H O L D I N G S L I M I T E D

ACN 009 065 650

NOTICE OF ANNUAL GENERAL MEETING

Take notice that the 2013 Annual General Meeting of SmartTrans Holdings Ltd ( SmartTrans or the Company ) will be held at the Computershare Conference Centre, 452 Johnston Street, Abbotsford VICTORIA, on Thursday 14[th] November 2013 at 3.00pm ( EDST ).

AGENDA

Ordinary Business

Financial Statements and Reports

To receive and adopt the Financial Statements for the year ended 30 June 2013 and the related Directors’ Report and Statement and Audit Report.

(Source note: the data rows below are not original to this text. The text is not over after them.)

import Summits.Ventures.HodgeRepro2.T5SU11JacobiWeight
import Mathlib.Algebra.Group.ForwardDiff

/-!
# Complete monotonicity of the Jacobi transform in the weight (Hausdorff–Bernstein–Widder form)

For fixed `λ` the Jacobi transform `m̂_k(λ) = ∫_G (1 − |g·0|²)^{k/2} φ_λ(g) dν` is the Laplace transform
`∫_G e^{−k s(g)} φ_λ(g) dν` of the positive measure `φ_λ dν` in the non-negative phase `s(g) = log|a(g)|`
(`T5SU11JacobiWeight`, `orbit_rpow_eq_exp`). This file records the property that characterises such
transforms (Hausdorff–Bernstein–Widder), in its derivative-free form: **every iterated forward
difference alternates in sign**,

  `(−1)^n · Δ_h^n m̂_·(λ)(k) = ∫_G m_k(g) · (1 − m_h(g))^n · φ_λ(g) dν ≥ 0`,   `h ≥ 0`, `n ∈ ℕ`

(`jacobi_fwdDiff_iter_eq`, `jacobi_fwdDiff_iter_nonneg`), with `m_k(g) := (1 − |g·0|²)^{k/2} ∈ (0, 1]`
and `m_{k + j h} = m_k · m_h^j` (`orbit_rpow_add_nat_mul`) — the binomial identity
`∑_j (−1)^j C(n, j) x^j = (1 − x)^n` (`sum_neg_one_pow_choose_mul_pow`) under the integral — and STRICTLY
so for `h > 0` (`jacobi_fwdDiff_iter_pos`: the integrand is positive off the `ν`-null rotation subgroup).
The orders `n = 1, 2` re-read as the monotonicity and the CONVEXITY of the transform in the weight
(`jacobi_second_difference_nonneg`, `convexOn_jacobi_weight` — the latter also from the log-convexity
of `T5SU11JacobiWeight` by the weighted AM–GM inequality). Nothing is claimed about (N).

Blind lane: Mathlib + the HodgeRepro2 prefix only; no sorry; axioms ⊆ {propext, Classical.choice,
Quot.sound}.
-/

namespace Summit.Ventures.HodgeRepro2.T5SU11JacobiCompleteMonotone

open MeasureTheory MeasureTheory.Measure Metric Set Filter Topology Finset
open T5SU11Unimodular T5SU11Fibration T5SU11Cartan T5HaarCircle T5BergmanCoefficient
  T5SU11FibrationHaar T5SU11SphericalFunction T5SU11SphericalSymmetry T5SU11SphericalBounds
  T5SU11SphericalContinuous T5SU11JacobiIwasawa T5SU11JacobiTransform
  T5SU11KFiniteMajorantPow T5SU11OrbitMeasure T5SU11JacobiWeight
open scoped Real

/-! ### The binomial identity and the multiplicativity of the integrand in the weight -/

/-- `∑_{j ≤ n} (−1)^j C(n, j) x^j = (1 − x)^n`. -/
theorem sum_neg_one_pow_choose_mul_pow (x : ℝ) (n : ℕ) :
    ∑ j ∈ range (n + 1), (-1 : ℝ) ^ j * (n.choose j : ℝ) * x ^ j = (1 - x) ^ n := by
  rw [show (1 : ℝ) - x = -x + 1 by ring, add_pow]
  refine Finset.sum_congr rfl fun j _ => ?_
  rw [neg_pow, one_pow, mul_one]
  ring

/-- `m_{k + h}(g) = m_k(g) · m_h(g)`. -/
theorem orbit_rpow_add (k h : ℝ) (g : SU11) :
    (1 - ‖orbit g‖ ^ 2) ^ ((k + h) / 2) = (1 - ‖orbit g‖ ^ 2) ^ (k / 2) * (1 - ‖orbit g‖ ^ 2) ^ (h / 2) := by
  rw [add_div, Real.rpow_add (one_sub_norm_orbit_sq_pos g)]

/-- `m_{k + j h}(g) = m_k(g) · m_h(g)^j` for `j ∈ ℕ`. -/
theorem orbit_rpow_add_nat_mul (k h : ℝ) (j : ℕ) (g : SU11) :
    (1 - ‖orbit g‖ ^ 2) ^ ((k + j * h) / 2)
      = (1 - ‖orbit g‖ ^ 2) ^ (k / 2) * ((1 - ‖orbit g‖ ^ 2) ^ (h / 2)) ^ j := by
  rw [orbit_rpow_add, show (j : ℝ) * h / 2 = h / 2 * (j : ℝ) by ring,
    Real.rpow_mul (one_sub_norm_orbit_sq_pos g).le, Real.rpow_natCast]

/-- `m_h(g) ≤ 1` for `h ≥ 0`. -/
theorem orbit_rpow_le_one {h : ℝ} (hh : 0 ≤ h) (g : SU11) : (1 - ‖orbit g‖ ^ 2) ^ (h / 2) ≤ 1 :=
  Real.rpow_le_one (one_sub_norm_orbit_sq_pos g).le (one_sub_norm_orbit_sq_le_one g) (by linarith)

/-- `m_h(g) < 1` for `h > 0` and `g·0 ≠ 0`. -/
theorem orbit_rpow_lt_one {h : ℝ} (hh : 0 < h) {g : SU11} (hg : orbit g ≠ 0) :
    (1 - ‖orbit g‖ ^ 2) ^ (h / 2) < 1 := by
  have hlt : 1 - ‖orbit g‖ ^ 2 < 1 := by
    have := norm_pos_iff.mpr hg
    nlinarith
  exact Real.rpow_lt_one (one_sub_norm_orbit_sq_pos g).le hlt (by linarith)

/-! ### The iterated differences of the transform -/

section measure

variable [MeasurableSpace Circle] [BorelSpace Circle]

omit [BorelSpace Circle] in
/-- The pointwise form of the `n`-th difference: `∑_j (−1)^j C(n, j) m_{k + j h} φ_λ = m_k (1 − m_h)^n φ_λ`. -/
theorem sum_orbit_rpow_shift_eq (k h lam : ℝ) (n : ℕ) (g : SU11) :
    ∑ j ∈ range (n + 1), (-1 : ℝ) ^ j * (n.choose j : ℝ)
        * ((1 - ‖orbit g‖ ^ 2) ^ ((k + j * h) / 2) * sph lam g)
      = (1 - ‖orbit g‖ ^ 2) ^ (k / 2) * (1 - (1 - ‖orbit g‖ ^ 2) ^ (h / 2)) ^ n * sph lam g := by
  rw [← sum_neg_one_pow_choose_mul_pow, Finset.mul_sum, Finset.sum_mul]
  refine Finset.sum_congr rfl fun j _ => ?_
  rw [orbit_rpow_add_nat_mul]
  ring

/-- The integrand of the `n`-th difference is integrable on the ray. -/
theorem integrable_orbit_rpow_mul_one_sub_pow_mul_sph {k lam : ℝ} (hk : 1 < k) (h1 : lam < k)
    (h2 : 2 < k + lam) {h : ℝ} (hh : 0 ≤ h) (n : ℕ) :
    Integrable (fun g => (1 - ‖orbit g‖ ^ 2) ^ (k / 2) * (1 - (1 - ‖orbit g‖ ^ 2) ^ (h / 2)) ^ n
      * sph lam g) (nu haarCircle) := by
  have hi : ∀ j ∈ range (n + 1), Integrable (fun g => (-1 : ℝ) ^ j * (n.choose j : ℝ)
      * ((1 - ‖orbit g‖ ^ 2) ^ ((k + j * h) / 2) * sph lam g)) (nu haarCircle) := fun j _ => by
    have hjh : 0 ≤ (j : ℝ) * h := mul_nonneg (Nat.cast_nonneg j) hh
    exact (integrable_orbit_rpow_mul_sph (by linarith) (by linarith) (by linarith)).const_mul _
  have := integrable_finsetSum (range (n + 1)) hi
  refine this.congr (Filter.Eventually.of_forall fun g => ?_)
  simp only
  exact sum_orbit_rpow_shift_eq k h lam n g

/-- **THE `n`-TH FORWARD DIFFERENCE OF THE JACOBI TRANSFORM IN THE WEIGHT**: for `k` on the ray and
`h ≥ 0`, `(−1)^n · Δ_h^n m̂_·(λ)(k) = ∫_G m_k (1 − m_h)^n φ_λ dν`. -/
theorem jacobi_fwdDiff_iter_eq {k lam : ℝ} (hk : 1 < k) (h1 : lam < k) (h2 : 2 < k + lam)
    {h : ℝ} (hh : 0 ≤ h) (n : ℕ) :
    (-1 : ℝ) ^ n * ((fwdDiff h)^[n] (fun k => ∫ g, (1 - ‖orbit g‖ ^ 2) ^ (k / 2) * sph lam g
        ∂(nu haarCircle)) k)
      = ∫ g, (1 - ‖orbit g‖ ^ 2) ^ (k / 2) * (1 - (1 - ‖orbit g‖ ^ 2) ^ (h / 2)) ^ n * sph lam g
          ∂(nu haarCircle) := by
  have hi : ∀ j ∈ range (n + 1), Integrable (fun g => (-1 : ℝ) ^ j * (n.choose j : ℝ)
      * ((1 - ‖orbit g‖ ^ 2) ^ ((k + j * h) / 2) * sph lam g)) (nu haarCircle) := fun j _ => by
    have hjh : 0 ≤ (j : ℝ) * h := mul_nonneg (Nat.cast_nonneg j) hh
    exact (integrable_orbit_rpow_mul_sph (by linarith) (by linarith) (by linarith)).const_mul _
  rw [fwdDiff_iter_eq_sum_shift, Finset.mul_sum]
  rw [← integral_congr_ae (Filter.Eventually.of_forall fun g => sum_orbit_rpow_shift_eq k h lam n g),
    integral_finsetSum _ hi]
  refine Finset.sum_congr rfl fun j hj => ?_
  rw [Finset.mem_range] at hj
  rw [integral_const_mul, zsmul_eq_mul, nsmul_eq_mul]
  push_cast
  have hsign : (-1 : ℝ) ^ n * (-1) ^ (n - j) = (-1) ^ j := by
    obtain ⟨m, rfl⟩ : ∃ m, n = j + m := ⟨n - j, by omega⟩
    rw [Nat.add_sub_cancel_left, pow_add, mul_assoc, ← pow_add, ← two_mul, pow_mul, neg_one_sq,
      one_pow, mul_one]
  rw [← mul_assoc, ← mul_assoc, hsign]

/-- **COMPLETE MONOTONICITY (HBW FORM)**: `(−1)^n · Δ_h^n m̂_·(λ)(k) ≥ 0` on the ray, for every `h ≥ 0`
and every `n`. -/
theorem jacobi_fwdDiff_iter_nonneg {k lam : ℝ} (hk : 1 < k) (h1 : lam < k) (h2 : 2 < k + lam)
    {h : ℝ} (hh : 0 ≤ h) (n : ℕ) :
    0 ≤ (-1 : ℝ) ^ n * ((fwdDiff h)^[n] (fun k => ∫ g, (1 - ‖orbit g‖ ^ 2) ^ (k / 2) * sph lam g
        ∂(nu haarCircle)) k) := by
  rw [jacobi_fwdDiff_iter_eq hk h1 h2 hh n]
  refine integral_nonneg fun g => ?_
  exact mul_nonneg (mul_nonneg (orbit_rpow_nonneg k g)
    (pow_nonneg (sub_nonneg.mpr (orbit_rpow_le_one hh g)) n)) (sph_pos lam g).le

/-- **Strictly**: `(−1)^n · Δ_h^n m̂_·(λ)(k) > 0` for `h > 0` (the integrand is positive on the open set
`{g·0 ≠ 0}` of positive Haar measure). -/
theorem jacobi_fwdDiff_iter_pos {k lam : ℝ} (hk : 1 < k) (h1 : lam < k) (h2 : 2 < k + lam)
    {h : ℝ} (hh : 0 < h) (n : ℕ) :
    0 < (-1 : ℝ) ^ n * ((fwdDiff h)^[n] (fun k => ∫ g, (1 - ‖orbit g‖ ^ 2) ^ (k / 2) * sph lam g
        ∂(nu haarCircle)) k) := by
  rw [jacobi_fwdDiff_iter_eq hk h1 h2 hh.le n]
  have hnn : 0 ≤ fun g : SU11 => (1 - ‖orbit g‖ ^ 2) ^ (k / 2)
      * (1 - (1 - ‖orbit g‖ ^ 2) ^ (h / 2)) ^ n * sph lam g := fun g =>
    mul_nonneg (mul_nonneg (orbit_rpow_nonneg k g)
      (pow_nonneg (sub_nonneg.mpr (orbit_rpow_le_one hh.le g)) n)) (sph_pos lam g).le
  rw [integral_pos_iff_support_of_nonneg hnn
    (integrable_orbit_rpow_mul_one_sub_pow_mul_sph hk h1 h2 hh.le n)]
  refine lt_of_lt_of_le nu_orbit_ne_zero_pos (measure_mono fun g hg => ?_)
  simp only [mem_setOf_eq] at hg
  simp only [Function.mem_support, ne_eq]
  exact (mul_pos (mul_pos (Real.rpow_pos_of_pos (one_sub_norm_orbit_sq_pos g) _)
    (pow_pos (sub_pos.mpr (orbit_rpow_lt_one hh hg)) n)) (sph_pos lam g)).ne'

/-! ### The orders `n = 1, 2`: monotone and convex in the weight -/

/-- Order `1`: `m̂_k(λ) − m̂_{k+h}(λ) = ∫_G m_k (1 − m_h) φ_λ dν ≥ 0`. -/
theorem jacobi_first_difference_nonneg {k lam : ℝ} (hk : 1 < k) (h1 : lam < k) (h2 : 2 < k + lam)
    {h : ℝ} (hh : 0 ≤ h) :
    0 ≤ ∫ g, (1 - ‖orbit g‖ ^ 2) ^ (k / 2) * sph lam g ∂(nu haarCircle)
      - ∫ g, (1 - ‖orbit g‖ ^ 2) ^ ((k + h) / 2) * sph lam g ∂(nu haarCircle) := by
  have := jacobi_fwdDiff_iter_nonneg hk h1 h2 hh 1
  simp only [Function.iterate_one, fwdDiff, pow_one, neg_one_mul, neg_sub] at this
  exact this

/-- Order `2`: the second difference `m̂_{k+2h}(λ) − 2 m̂_{k+h}(λ) + m̂_k(λ) ≥ 0` — the transform is
convex in the weight. -/
theorem jacobi_second_difference_nonneg {k lam : ℝ} (hk : 1 < k) (h1 : lam < k) (h2 : 2 < k + lam)
    {h : ℝ} (hh : 0 ≤ h) :
    0 ≤ ∫ g, (1 - ‖orbit g‖ ^ 2) ^ ((k + 2 * h) / 2) * sph lam g ∂(nu haarCircle)
      - 2 * ∫ g, (1 - ‖orbit g‖ ^ 2) ^ ((k + h) / 2) * sph lam g ∂(nu haarCircle)
      + ∫ g, (1 - ‖orbit g‖ ^ 2) ^ (k / 2) * sph lam g ∂(nu haarCircle) := by
  have := jacobi_fwdDiff_iter_nonneg hk h1 h2 hh 2
  simp only [Function.iterate_succ, Function.iterate_zero, Function.comp_apply, id_eq, fwdDiff,
    neg_one_sq, one_mul] at this
  rw [show k + 2 * h = k + h + h by ring]
  linarith

/-- **THE JACOBI TRANSFORM IS CONVEX IN THE WEIGHT** on the ray `k > max(1, λ, 2 − λ)`: from the
log-convexity (`convexOn_log_jacobi_weight`, Hölder) by the weighted AM–GM inequality
`m̂_{k₁}^a m̂_{k₂}^b ≤ a m̂_{k₁} + b m̂_{k₂}`. -/
theorem convexOn_jacobi_weight (lam : ℝ) :
    ConvexOn ℝ (Ioi (max 1 (max lam (2 - lam))))
      (fun k => ∫ g, (1 - ‖orbit g‖ ^ 2) ^ (k / 2) * sph lam g ∂(nu haarCircle)) := by
  refine convexOn_iff_forall_pos.mpr ⟨convex_Ioi _, fun x hx y hy a b ha hb hab => ?_⟩
  rw [Set.mem_Ioi, max_lt_iff, max_lt_iff] at hx hy
  simp only [smul_eq_mul]
  have hxpos := jacobi_pos hx.1 hx.2.1 (by linarith [hx.2.2])
  have hypos := jacobi_pos hy.1 hy.2.1 (by linarith [hy.2.2])
  calc ∫ g, (1 - ‖orbit g‖ ^ 2) ^ ((a * x + b * y) / 2) * sph lam g ∂(nu haarCircle)
      ≤ (∫ g, (1 - ‖orbit g‖ ^ 2) ^ (x / 2) * sph lam g ∂(nu haarCircle)) ^ a
        * (∫ g, (1 - ‖orbit g‖ ^ 2) ^ (y / 2) * sph lam g ∂(nu haarCircle)) ^ b :=
        jacobi_mul_add_mul_le hx.1 hx.2.1 (by linarith [hx.2.2]) hy.1 hy.2.1 (by linarith [hy.2.2])
          ha hb hab
    _ ≤ a * ∫ g, (1 - ‖orbit g‖ ^ 2) ^ (x / 2) * sph lam g ∂(nu haarCircle)
        + b * ∫ g, (1 - ‖orbit g‖ ^ 2) ^ (y / 2) * sph lam g ∂(nu haarCircle) :=
        Real.geom_mean_le_arith_mean2_weighted ha.le hb.le hxpos.le hypos.le hab

end measure

end Summit.Ventures.HodgeRepro2.T5SU11JacobiCompleteMonotone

1. Resolution 1: Remuneration Report

To consider and, if thought fit, to pass, with or without amendment, the following resolution as a nonbinding advisory resolution:

" That, for the purpose of section 250R(2) of the Corporations Act and for all other purposes, the remuneration report for the year ended 30 June 2013 as set out in the Company’s Directors’ Report for the year ended 30 June 2013 (within the Company’s Annual Report 2013) be adopted ."

2. Resolution 2: To re-elect Mr Bryan Carr as Director

To consider and, if thought fit, to pass, with or without amendment, the following resolution as an ordinary resolution:

" To re-elect Mr Bryan Carr, who retires by rotation in accordance with the Company's Constitution and ASX Listing Rule 14.4, and who being eligible, offers himself for re-election as a Director of the Company, be re-elected as a Director of the Company ."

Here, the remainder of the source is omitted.